My data (df) looks like this:
Date | Name | Plan |
---|---|---|
2022 | John | College |
2022 | John | Work |
2021 | Kel | College |
2022 | James | Work |
2019 | Daron | College |
2019 | JQ | NaN |
2020 | Mel | College |
2017 | Shama | Work |
2021 | John | Nan |
2020 | John | Work |
2021 | Mel | Work |
2018 | Shama | Work |
My end result needs one plan (the most recent one), per one name.
Currently I: Drop all Plan NaN values, then sort by service date, and drop all but the most recent date using this code:
df = df.dropna(subset=['Plan'])
df = df.sort_values('Date').drop_duplicates('Name', keep='last')

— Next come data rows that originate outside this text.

import Mathlib
import Literature.Probability.Percolation.SharpnessDCTProofs
import Literature.Probability.Percolation.CriticalOneArmBKLowerBound
import Literature.Barriers.CriticalPhenomena.GaussianDominationRoute
import Literature.Barriers.CriticalPhenomena.KozmaNachmiasLemma31
import Summits.CriticalPhenomena.PercolationContinuityZ3.Theorems.PercHyperscalingGluingBoxGluingStubBkSplit
import Summits.CriticalPhenomena.PercolationContinuityZ3.Theses.PercHyperscalingGluing
import Summits.CriticalPhenomena.PercolationContinuityZ3.Theses.PercTwoPointDecay
import HarnessLib

/-!
# `stub_boxRestriction` of line `registered` (crux `BoxGluing`, stmt-CriticalPhenomena-4643):
# what is provable about BOX RESTRICTION (BR), and why the stub itself is blocked

presearch: BR → none (`lit search --hybrid "restricted two-point function inside a box … full-space
… localization" -n 8` and `lit vsearch "… sum over a box of connection probabilities … inside a larger
box" -k 8`: textbooks only, Slade 2006 / Heydenreich–van der Hofstad 2017 / Grimmett 1999 / Kesten 1982;
`lit galaxy search` queued > 90 s twice); the printed word on the passage box-restricted → full-space is
Hutchcroft 2022 p.5 (arXiv:2202.07634, quoted in tree, `GaussianDominationRoute.lean` barrier
`GaussianDominationRouteNarrow`): "we are not aware of any techniques to pass from estimates of this
form to full-space estimates".

Registered stub BR (lead reshape r3 of `Cruxes/BoxGluing/Lines/birth.lean`):
`∃ C > 0, K ≥ 1, ∀ n ≥ 1, Σ_{x∈Λ_n} τ(0,x) ≤ C Σ_{x∈Λ_n} τ^{Λ_{Kn}}(0,x)` for bond percolation on `ℤ³`
at `p_c = criticalProbI 3` (`Λ_m = box 3 m`, `τ(0,x) = P(0 ↔ x)`, `τ^S(0,x) = P(0 ↔ x inside S)`).
VERDICT: blocked — not landed as stated.  Proved here (no `sorry`, no new definitions):

* §1 QUALITATIVE BR `exists_scale_sum_openConn_le`: `∀ n, ∃ M, Σ_{Λ_n} τ ≤ 2 Σ_{Λ_n} τ^{Λ_M}` (and an
  `ε`-form, and BR with a scale FUNCTION `K(n)`, `exists_scaleFun_sum_openConn_le`), from
  `τ^{Λ_M}(0,x) ↑ τ(0,x)` (`tendsto_real_openConnIn_box_tau`).  BR proper = `K(n)` bounded.
* §2 CONDITIONAL BR `boxRestriction_of_armBudget` (the `θ(p_c) = 0` branch): an arm budget
  `|Λ_n| π_{Kn}² ≤ A Σ_{Λ_n} τ^{Λ_{(K+1)n}}` gives BR with `(A + 1, K + 1)`, by the landed BK split
  `stub_bkSplit`; the budget is crux-strength (`BoxGluing` gives it), not known unconditionally.
* §3 UNCONDITIONAL BR WITH POLYNOMIAL LOSS `sum_openConn_le_sq_mul_sum_openConnIn`:
  `Σ_{Λ_n} τ ≤ 162 n² Σ_{Λ_n} τ^{Λ_n}` (`n ≥ 1`): numerator `≤ |Λ_n| ≤ 27 n³`, denominator `≥ n/6` by the
  sharpness floor `Σ_{z∈∂Λ_r} τ^{Λ_r}(0,z) ≥ 1/6` (`sum_sphere_real_openConnIn_ge`) summed over shells.
  The factor `n²` is what BR must remove: the numerator bound cannot drop below `θ²|Λ_n|` unless
  `θ(p_c) = 0` is proved, and order `n` is also the only growth in print for the FULL sum
  (`Σ_{Λ_R} τ ≥ cR`, Duminil-Copin 2019 §3).
* §4 WHY BLOCKED — BR is route-terminal.  `theta_sq_le_of_boxRestriction`: BR with `(C, K)` gives jump
  gluing `θ(p_c)² ≤ C |Λ_n|⁻¹ Σ_{Λ_n} τ^{Λ_{Kn}}` with the SAME `(C, K)` (`θ² ≤ |Λ_n|⁻¹ Σ_{Λ_n} τ`,
  `theta_sq_le_ballAverage`); `percolationContinuityZ3_of_boxRestriction`: BR → `FreeBoxShattering`
  (stmt-4644) → `PercolationContinuityZ3`, i.e. BR can replace the crux in the deciding theorem
  `PercHyperscalingGluing.closes`; `critBallAverageDecay_of_boxRestriction`: BR →
  `FreeSusceptibilityPowerSaving` (stmt-5786) → `CritBallAverageDecay` (stmt-0833, `a = 1/2`) — BR is
  exactly the missing transfer of free-box estimates to full space; `not_boxRestriction_of_theta_pos`:
  in a shattered jump world (`θ(p_c) > 0` ∧ `FreeBoxShattering`, excluded by no theorem) BR is FALSE;
  `boxRestriction_of_linearScaleLRO`: averaged linear-scale in-box LRO at `p_c` (Cerf's `X_D`,
  stmt-0855, box-averaged) gives BR.  So in the jump branch BR ⟺ averaged `X_D` at `p_c` (open; Cerf
  2015 Thm 1.3 reaches scale `n¹⁶`), in the `θ(p_c) = 0` branch BR ⟸ arm budget ⟸ crux ⟸ X_B
  (stmt-0846, landed `boxGluing_of_critAnnulusNonCrossing`); any proof of BR proves
  `FreeBoxShattering → θ(p_c) = 0` on `ℤ³`.
-/

noncomputable section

This mostly works, but I need 'College' to take precedence over 'Work' when the two are put together on the same date. In the data above, this row: | 2022 | John |Work | would be the one kept from dropping duplicates and not the one with 'College'.
Everything works, except this little part where the dates are duplicated AND there are two differing plans.
In a non pandas setting I would think this:
if service dates are duplicated AND one == college AND other == anything else: then keep the one with college
The end result I need:
Date | Name | Plan |
---|---|---|
2022 | John | College |
2021 | Kel | College |
2022 | James | Work |
2019 | Daron | College |
2019 | JQ | NaN |
2021 | Mel | Work |
2018 | Shama | Work |
Let me know if that makes sense, Thank you!